● **Task statement**
Look through the listing below and write out exactly the lines from the line with "CM twist isogenies" to the line with "import Mathlib", both included, and no others.
--------
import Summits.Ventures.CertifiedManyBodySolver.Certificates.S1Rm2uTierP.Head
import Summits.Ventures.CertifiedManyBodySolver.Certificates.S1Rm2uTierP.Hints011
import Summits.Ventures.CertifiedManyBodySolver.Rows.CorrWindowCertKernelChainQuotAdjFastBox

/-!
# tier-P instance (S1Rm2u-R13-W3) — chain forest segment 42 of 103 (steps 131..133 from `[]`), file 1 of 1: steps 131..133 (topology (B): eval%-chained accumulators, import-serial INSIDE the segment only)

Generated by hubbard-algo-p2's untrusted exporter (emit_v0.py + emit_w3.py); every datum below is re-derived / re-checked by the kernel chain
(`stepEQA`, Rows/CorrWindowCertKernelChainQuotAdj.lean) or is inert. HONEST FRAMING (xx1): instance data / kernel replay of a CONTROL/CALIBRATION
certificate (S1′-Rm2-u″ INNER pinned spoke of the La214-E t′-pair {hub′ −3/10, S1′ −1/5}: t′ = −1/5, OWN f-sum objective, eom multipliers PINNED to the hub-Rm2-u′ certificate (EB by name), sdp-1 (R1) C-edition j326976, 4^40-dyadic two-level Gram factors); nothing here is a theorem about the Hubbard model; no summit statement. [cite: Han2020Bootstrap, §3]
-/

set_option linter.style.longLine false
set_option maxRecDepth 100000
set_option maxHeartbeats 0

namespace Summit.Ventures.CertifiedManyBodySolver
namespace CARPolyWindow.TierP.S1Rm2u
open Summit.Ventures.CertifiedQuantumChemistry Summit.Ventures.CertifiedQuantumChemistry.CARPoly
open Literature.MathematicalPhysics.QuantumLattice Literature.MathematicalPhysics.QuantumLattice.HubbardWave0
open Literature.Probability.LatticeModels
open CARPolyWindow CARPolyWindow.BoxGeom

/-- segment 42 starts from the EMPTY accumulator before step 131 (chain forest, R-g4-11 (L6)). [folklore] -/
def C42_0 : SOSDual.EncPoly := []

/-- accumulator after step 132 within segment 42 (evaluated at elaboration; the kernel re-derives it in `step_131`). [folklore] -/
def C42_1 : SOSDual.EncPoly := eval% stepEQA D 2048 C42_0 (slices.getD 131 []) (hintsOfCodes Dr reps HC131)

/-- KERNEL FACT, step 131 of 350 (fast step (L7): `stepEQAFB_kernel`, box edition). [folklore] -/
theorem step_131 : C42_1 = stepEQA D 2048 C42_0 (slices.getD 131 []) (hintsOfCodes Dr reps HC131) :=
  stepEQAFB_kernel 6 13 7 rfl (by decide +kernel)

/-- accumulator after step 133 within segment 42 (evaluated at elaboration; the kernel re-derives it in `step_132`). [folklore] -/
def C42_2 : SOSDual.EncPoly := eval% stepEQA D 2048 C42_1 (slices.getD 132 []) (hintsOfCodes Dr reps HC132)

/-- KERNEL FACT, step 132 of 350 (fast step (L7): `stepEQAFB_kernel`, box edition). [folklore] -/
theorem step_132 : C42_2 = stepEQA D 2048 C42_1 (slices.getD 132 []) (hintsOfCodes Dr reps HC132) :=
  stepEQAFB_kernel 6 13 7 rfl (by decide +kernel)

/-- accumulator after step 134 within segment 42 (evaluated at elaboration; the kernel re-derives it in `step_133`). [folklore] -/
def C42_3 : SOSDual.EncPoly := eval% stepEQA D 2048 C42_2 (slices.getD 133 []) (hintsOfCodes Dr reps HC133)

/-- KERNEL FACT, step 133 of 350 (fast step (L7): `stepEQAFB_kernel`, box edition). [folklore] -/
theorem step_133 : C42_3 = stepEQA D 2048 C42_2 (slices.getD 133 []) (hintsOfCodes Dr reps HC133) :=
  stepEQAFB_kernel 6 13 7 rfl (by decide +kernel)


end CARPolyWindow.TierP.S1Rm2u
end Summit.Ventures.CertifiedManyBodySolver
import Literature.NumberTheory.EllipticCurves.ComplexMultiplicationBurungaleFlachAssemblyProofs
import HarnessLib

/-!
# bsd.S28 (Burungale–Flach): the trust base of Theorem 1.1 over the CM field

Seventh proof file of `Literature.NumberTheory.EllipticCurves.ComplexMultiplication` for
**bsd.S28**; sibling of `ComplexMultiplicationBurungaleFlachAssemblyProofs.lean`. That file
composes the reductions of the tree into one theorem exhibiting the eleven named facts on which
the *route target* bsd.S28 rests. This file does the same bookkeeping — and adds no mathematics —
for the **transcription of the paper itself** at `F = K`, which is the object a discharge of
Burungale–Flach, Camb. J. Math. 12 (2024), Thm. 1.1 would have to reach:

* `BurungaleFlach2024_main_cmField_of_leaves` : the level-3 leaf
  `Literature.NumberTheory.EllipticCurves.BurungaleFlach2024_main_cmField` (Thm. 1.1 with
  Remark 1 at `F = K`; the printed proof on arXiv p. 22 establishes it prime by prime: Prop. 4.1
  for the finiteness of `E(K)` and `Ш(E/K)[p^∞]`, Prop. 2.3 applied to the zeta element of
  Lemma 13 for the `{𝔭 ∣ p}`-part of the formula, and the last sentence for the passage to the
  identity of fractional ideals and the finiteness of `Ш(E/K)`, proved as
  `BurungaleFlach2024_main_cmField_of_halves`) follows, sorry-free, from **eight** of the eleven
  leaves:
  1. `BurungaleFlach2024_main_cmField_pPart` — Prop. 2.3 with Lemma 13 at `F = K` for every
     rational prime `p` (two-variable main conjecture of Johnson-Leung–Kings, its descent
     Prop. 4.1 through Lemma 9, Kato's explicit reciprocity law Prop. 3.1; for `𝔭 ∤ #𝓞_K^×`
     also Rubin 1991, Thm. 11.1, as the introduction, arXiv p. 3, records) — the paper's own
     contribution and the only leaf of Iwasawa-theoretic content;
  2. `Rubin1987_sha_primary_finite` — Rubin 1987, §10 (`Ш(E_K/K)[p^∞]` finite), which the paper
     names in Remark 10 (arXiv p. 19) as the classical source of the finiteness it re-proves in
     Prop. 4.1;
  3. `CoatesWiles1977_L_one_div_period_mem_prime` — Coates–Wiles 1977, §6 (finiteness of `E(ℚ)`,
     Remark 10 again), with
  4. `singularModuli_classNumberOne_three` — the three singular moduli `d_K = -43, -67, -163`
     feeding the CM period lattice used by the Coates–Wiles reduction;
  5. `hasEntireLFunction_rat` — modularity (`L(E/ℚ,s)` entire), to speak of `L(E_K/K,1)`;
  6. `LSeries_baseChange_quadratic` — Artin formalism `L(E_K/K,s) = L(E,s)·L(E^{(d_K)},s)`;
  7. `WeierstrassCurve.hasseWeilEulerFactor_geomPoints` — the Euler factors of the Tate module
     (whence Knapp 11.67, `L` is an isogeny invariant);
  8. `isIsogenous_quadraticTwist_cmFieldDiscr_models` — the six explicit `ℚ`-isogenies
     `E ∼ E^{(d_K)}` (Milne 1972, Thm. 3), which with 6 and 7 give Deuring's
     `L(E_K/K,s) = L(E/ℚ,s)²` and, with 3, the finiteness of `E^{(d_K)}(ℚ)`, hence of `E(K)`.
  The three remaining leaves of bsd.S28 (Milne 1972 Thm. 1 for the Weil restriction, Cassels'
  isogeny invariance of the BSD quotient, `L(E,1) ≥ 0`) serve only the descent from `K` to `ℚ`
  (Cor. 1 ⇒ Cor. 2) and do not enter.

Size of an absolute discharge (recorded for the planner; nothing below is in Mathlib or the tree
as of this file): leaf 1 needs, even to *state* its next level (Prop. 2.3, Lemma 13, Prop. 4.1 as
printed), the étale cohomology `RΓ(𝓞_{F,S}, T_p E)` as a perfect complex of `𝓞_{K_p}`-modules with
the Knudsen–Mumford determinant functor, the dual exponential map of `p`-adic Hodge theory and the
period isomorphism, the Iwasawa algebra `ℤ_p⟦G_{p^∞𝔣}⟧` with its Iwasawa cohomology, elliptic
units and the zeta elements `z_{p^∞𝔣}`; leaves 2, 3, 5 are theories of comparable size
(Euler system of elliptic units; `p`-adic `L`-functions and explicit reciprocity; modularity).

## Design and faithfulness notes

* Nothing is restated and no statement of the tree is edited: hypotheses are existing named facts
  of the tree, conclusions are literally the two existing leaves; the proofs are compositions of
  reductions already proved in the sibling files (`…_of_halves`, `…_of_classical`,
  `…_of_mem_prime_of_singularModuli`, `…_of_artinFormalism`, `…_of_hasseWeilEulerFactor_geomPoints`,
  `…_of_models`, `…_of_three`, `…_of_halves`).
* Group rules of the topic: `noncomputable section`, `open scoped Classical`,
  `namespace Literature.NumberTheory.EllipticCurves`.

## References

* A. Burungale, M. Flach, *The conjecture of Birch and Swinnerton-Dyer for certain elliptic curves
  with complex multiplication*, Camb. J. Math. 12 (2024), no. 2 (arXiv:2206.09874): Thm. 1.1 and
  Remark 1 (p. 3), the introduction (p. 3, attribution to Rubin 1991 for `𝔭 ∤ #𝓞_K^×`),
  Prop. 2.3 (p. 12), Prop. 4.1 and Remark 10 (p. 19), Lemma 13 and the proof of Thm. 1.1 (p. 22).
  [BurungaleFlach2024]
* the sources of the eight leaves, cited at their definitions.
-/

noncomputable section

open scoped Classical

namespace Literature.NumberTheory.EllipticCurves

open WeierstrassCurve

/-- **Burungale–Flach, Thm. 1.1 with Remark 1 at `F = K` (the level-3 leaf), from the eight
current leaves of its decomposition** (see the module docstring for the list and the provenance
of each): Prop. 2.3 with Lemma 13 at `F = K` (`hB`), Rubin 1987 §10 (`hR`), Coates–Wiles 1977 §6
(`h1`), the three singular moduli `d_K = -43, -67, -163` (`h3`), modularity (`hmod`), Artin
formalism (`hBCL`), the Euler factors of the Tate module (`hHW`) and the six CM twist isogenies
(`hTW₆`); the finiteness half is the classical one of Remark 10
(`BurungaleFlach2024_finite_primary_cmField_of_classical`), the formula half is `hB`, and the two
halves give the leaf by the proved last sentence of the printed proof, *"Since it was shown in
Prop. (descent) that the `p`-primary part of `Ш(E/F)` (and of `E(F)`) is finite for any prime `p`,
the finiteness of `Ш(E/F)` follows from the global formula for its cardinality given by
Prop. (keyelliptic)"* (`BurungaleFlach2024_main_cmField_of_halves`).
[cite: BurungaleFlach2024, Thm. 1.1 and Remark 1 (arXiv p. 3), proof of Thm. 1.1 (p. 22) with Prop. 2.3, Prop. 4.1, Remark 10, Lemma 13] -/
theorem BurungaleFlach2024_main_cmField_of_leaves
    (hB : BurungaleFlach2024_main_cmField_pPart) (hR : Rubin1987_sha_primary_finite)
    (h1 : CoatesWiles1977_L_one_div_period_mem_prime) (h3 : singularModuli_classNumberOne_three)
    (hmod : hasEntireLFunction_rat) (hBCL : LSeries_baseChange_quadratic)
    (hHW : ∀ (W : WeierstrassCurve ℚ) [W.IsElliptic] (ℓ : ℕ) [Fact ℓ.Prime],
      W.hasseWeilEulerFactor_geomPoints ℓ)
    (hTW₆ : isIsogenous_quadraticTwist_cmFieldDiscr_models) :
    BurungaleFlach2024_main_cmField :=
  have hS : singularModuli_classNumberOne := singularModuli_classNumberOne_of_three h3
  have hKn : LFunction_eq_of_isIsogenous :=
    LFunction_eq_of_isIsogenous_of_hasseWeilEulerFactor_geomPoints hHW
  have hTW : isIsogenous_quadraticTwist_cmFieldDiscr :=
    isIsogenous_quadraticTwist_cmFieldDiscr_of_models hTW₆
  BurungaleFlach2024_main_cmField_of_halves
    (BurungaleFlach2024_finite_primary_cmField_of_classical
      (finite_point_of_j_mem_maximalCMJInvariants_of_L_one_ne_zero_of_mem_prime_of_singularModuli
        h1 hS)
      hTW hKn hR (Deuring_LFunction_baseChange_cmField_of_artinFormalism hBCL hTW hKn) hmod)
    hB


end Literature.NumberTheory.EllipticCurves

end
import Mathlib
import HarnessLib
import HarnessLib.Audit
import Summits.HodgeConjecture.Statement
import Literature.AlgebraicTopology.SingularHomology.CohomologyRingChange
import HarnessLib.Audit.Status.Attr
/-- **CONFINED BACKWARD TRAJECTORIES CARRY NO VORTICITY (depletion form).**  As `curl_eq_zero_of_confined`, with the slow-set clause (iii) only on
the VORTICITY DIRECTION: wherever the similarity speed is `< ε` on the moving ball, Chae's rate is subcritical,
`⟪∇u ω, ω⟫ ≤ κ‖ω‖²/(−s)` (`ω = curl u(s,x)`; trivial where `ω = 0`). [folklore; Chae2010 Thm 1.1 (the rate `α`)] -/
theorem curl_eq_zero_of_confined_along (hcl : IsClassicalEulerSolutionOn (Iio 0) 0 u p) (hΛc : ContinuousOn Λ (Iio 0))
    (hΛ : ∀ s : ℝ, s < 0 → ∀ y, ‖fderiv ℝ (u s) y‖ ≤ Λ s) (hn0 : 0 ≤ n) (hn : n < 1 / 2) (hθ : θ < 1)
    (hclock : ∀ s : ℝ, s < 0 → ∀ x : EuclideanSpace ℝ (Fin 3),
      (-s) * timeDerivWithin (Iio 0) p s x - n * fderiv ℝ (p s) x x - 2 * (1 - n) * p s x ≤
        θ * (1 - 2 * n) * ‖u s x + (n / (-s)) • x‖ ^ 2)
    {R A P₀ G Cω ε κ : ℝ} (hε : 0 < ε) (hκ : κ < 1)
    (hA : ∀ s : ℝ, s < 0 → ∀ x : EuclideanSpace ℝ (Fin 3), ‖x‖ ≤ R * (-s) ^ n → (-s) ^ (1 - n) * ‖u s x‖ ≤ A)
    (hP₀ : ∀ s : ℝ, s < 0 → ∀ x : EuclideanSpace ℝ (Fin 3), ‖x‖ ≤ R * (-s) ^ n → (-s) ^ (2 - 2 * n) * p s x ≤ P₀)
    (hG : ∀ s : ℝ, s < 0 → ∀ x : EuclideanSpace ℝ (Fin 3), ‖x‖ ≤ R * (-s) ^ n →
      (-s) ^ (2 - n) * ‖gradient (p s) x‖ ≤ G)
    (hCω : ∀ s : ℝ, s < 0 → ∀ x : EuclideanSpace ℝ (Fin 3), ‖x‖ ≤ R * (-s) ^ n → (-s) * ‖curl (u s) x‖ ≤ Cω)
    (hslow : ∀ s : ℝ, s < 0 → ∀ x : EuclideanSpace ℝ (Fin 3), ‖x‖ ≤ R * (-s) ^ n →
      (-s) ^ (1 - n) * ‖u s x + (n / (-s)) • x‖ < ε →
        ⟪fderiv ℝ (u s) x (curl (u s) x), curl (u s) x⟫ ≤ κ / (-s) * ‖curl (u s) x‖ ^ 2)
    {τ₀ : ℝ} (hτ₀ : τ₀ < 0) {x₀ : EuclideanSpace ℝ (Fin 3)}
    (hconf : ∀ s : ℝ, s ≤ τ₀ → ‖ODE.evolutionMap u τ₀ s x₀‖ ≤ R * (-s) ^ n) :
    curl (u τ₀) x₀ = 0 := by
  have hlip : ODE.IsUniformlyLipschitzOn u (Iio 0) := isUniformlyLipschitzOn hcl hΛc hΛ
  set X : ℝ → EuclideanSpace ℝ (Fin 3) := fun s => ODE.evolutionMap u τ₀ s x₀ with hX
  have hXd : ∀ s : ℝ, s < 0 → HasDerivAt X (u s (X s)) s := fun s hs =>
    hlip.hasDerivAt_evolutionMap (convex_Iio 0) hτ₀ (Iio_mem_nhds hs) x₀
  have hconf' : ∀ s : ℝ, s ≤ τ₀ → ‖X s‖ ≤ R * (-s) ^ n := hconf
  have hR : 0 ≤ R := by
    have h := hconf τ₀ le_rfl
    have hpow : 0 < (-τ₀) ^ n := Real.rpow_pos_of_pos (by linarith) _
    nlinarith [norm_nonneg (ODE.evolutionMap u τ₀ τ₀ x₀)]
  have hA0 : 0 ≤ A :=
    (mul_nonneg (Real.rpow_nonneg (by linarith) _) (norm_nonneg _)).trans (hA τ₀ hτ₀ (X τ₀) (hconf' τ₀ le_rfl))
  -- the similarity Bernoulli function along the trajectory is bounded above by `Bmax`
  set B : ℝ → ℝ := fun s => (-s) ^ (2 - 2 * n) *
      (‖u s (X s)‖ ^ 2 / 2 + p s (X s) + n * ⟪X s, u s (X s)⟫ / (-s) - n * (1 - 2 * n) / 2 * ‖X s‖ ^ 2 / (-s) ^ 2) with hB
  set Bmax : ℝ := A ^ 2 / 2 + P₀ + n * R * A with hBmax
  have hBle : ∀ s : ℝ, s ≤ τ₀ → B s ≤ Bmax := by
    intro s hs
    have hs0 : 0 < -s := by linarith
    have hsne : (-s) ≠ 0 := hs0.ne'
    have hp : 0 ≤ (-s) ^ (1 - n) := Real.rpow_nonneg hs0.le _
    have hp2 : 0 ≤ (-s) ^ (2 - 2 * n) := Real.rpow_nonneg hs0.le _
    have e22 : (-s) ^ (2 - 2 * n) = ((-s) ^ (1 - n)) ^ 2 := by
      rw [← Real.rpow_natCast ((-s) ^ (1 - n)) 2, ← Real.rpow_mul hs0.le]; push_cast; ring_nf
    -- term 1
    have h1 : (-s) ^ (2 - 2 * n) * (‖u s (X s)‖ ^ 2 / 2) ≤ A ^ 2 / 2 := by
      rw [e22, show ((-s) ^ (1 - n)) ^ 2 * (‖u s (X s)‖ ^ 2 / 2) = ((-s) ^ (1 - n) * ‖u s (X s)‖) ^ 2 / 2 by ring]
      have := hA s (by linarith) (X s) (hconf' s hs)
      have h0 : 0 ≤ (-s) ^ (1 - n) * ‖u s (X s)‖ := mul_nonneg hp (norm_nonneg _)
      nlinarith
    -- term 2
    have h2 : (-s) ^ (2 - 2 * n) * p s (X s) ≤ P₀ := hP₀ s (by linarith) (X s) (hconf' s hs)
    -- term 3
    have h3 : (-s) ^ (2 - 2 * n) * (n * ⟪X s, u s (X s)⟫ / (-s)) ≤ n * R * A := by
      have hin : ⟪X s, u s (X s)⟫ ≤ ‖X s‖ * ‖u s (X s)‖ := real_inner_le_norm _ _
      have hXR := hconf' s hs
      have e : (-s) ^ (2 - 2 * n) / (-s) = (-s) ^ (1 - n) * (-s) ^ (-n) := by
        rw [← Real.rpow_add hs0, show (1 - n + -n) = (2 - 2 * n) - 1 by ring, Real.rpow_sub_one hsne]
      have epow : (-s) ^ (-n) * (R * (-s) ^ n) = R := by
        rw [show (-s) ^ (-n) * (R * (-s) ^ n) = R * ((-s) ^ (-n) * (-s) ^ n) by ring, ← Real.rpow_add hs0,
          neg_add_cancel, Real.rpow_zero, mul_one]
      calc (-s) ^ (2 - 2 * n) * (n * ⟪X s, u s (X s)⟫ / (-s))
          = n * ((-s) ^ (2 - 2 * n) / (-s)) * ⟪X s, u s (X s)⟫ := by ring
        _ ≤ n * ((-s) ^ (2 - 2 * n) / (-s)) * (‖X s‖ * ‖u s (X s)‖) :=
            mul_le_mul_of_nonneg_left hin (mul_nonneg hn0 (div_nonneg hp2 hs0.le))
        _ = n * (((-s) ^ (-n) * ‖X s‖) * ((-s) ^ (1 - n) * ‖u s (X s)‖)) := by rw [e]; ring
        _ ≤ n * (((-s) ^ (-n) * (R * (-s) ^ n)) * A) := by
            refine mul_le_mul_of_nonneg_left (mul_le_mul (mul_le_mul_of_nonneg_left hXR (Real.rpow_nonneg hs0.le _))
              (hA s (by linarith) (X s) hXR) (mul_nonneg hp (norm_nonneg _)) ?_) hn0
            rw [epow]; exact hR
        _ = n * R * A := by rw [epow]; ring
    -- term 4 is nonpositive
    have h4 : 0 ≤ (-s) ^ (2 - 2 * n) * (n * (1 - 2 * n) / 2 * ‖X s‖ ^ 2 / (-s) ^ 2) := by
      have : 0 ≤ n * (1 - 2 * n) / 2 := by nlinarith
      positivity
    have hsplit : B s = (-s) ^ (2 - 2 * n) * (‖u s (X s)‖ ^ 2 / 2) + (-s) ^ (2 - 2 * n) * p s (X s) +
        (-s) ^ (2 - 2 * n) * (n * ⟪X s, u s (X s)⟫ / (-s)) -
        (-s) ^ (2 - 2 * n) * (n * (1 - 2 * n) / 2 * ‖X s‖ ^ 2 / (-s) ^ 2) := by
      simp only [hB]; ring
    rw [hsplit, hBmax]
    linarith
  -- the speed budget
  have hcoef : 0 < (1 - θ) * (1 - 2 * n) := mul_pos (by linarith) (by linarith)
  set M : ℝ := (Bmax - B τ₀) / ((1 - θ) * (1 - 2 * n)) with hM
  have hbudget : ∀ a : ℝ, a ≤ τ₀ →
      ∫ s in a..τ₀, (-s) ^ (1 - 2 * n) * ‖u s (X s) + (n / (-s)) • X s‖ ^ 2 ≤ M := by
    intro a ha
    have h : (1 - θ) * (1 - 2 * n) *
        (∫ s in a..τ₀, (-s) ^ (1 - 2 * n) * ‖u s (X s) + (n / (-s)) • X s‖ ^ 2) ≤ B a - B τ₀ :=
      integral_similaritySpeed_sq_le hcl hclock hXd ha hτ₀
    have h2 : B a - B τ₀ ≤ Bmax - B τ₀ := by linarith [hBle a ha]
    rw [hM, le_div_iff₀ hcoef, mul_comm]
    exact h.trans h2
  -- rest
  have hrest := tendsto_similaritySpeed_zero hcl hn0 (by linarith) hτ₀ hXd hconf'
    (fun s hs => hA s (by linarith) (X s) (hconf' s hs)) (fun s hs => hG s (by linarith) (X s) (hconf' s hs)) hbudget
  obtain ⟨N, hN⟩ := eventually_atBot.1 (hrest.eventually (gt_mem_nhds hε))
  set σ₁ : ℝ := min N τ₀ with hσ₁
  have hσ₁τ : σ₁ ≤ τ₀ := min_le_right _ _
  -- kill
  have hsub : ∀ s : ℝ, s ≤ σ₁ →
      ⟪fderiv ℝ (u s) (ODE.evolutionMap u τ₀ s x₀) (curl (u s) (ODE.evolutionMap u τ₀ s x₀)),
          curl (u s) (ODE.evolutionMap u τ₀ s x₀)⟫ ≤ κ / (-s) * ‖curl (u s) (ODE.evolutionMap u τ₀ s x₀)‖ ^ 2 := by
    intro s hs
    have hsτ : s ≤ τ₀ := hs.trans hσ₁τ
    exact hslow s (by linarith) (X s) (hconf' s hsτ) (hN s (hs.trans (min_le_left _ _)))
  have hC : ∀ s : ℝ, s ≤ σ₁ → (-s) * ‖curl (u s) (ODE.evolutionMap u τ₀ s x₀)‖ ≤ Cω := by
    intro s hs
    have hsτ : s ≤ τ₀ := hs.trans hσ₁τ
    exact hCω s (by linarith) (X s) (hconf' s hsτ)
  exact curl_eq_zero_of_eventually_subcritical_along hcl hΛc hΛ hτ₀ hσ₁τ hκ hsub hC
--------
● **Response**
formalism (`hBCL`), the Euler factors of the Tate module (`hHW`) and the six CM twist isogenies
(`hTW₆`); the finiteness half is the classical one of Remark 10
(`BurungaleFlach2024_finite_primary_cmField_of_classical`), the formula half is `hB`, and the two
halves give the leaf by the proved last sentence of the printed proof, *"Since it was shown in
Prop. (descent) that the `p`-primary part of `Ш(E/F)` (and of `E(F)`) is finite for any prime `p`,
the finiteness of `Ш(E/F)` follows from the global formula for its cardinality given by
Prop. (keyelliptic)"* (`BurungaleFlach2024_main_cmField_of_halves`).
[cite: BurungaleFlach2024, Thm. 1.1 and Remark 1 (arXiv p. 3), proof of Thm. 1.1 (p. 22) with Prop. 2.3, Prop. 4.1, Remark 10, Lemma 13] -/
theorem BurungaleFlach2024_main_cmField_of_leaves
    (hB : BurungaleFlach2024_main_cmField_pPart) (hR : Rubin1987_sha_primary_finite)
    (h1 : CoatesWiles1977_L_one_div_period_mem_prime) (h3 : singularModuli_classNumberOne_three)
    (hmod : hasEntireLFunction_rat) (hBCL : LSeries_baseChange_quadratic)
    (hHW : ∀ (W : WeierstrassCurve ℚ) [W.IsElliptic] (ℓ : ℕ) [Fact ℓ.Prime],
      W.hasseWeilEulerFactor_geomPoints ℓ)
    (hTW₆ : isIsogenous_quadraticTwist_cmFieldDiscr_models) :
    BurungaleFlach2024_main_cmField :=
  have hS : singularModuli_classNumberOne := singularModuli_classNumberOne_of_three h3
  have hKn : LFunction_eq_of_isIsogenous :=
    LFunction_eq_of_isIsogenous_of_hasseWeilEulerFactor_geomPoints hHW
  have hTW : isIsogenous_quadraticTwist_cmFieldDiscr :=
    isIsogenous_quadraticTwist_cmFieldDiscr_of_models hTW₆
  BurungaleFlach2024_main_cmField_of_halves
    (BurungaleFlach2024_finite_primary_cmField_of_classical
      (finite_point_of_j_mem_maximalCMJInvariants_of_L_one_ne_zero_of_mem_prime_of_singularModuli
        h1 hS)
      hTW hKn hR (Deuring_LFunction_baseChange_cmField_of_artinFormalism hBCL hTW hKn) hmod)
    hB


end Literature.NumberTheory.EllipticCurves

end
import Mathlib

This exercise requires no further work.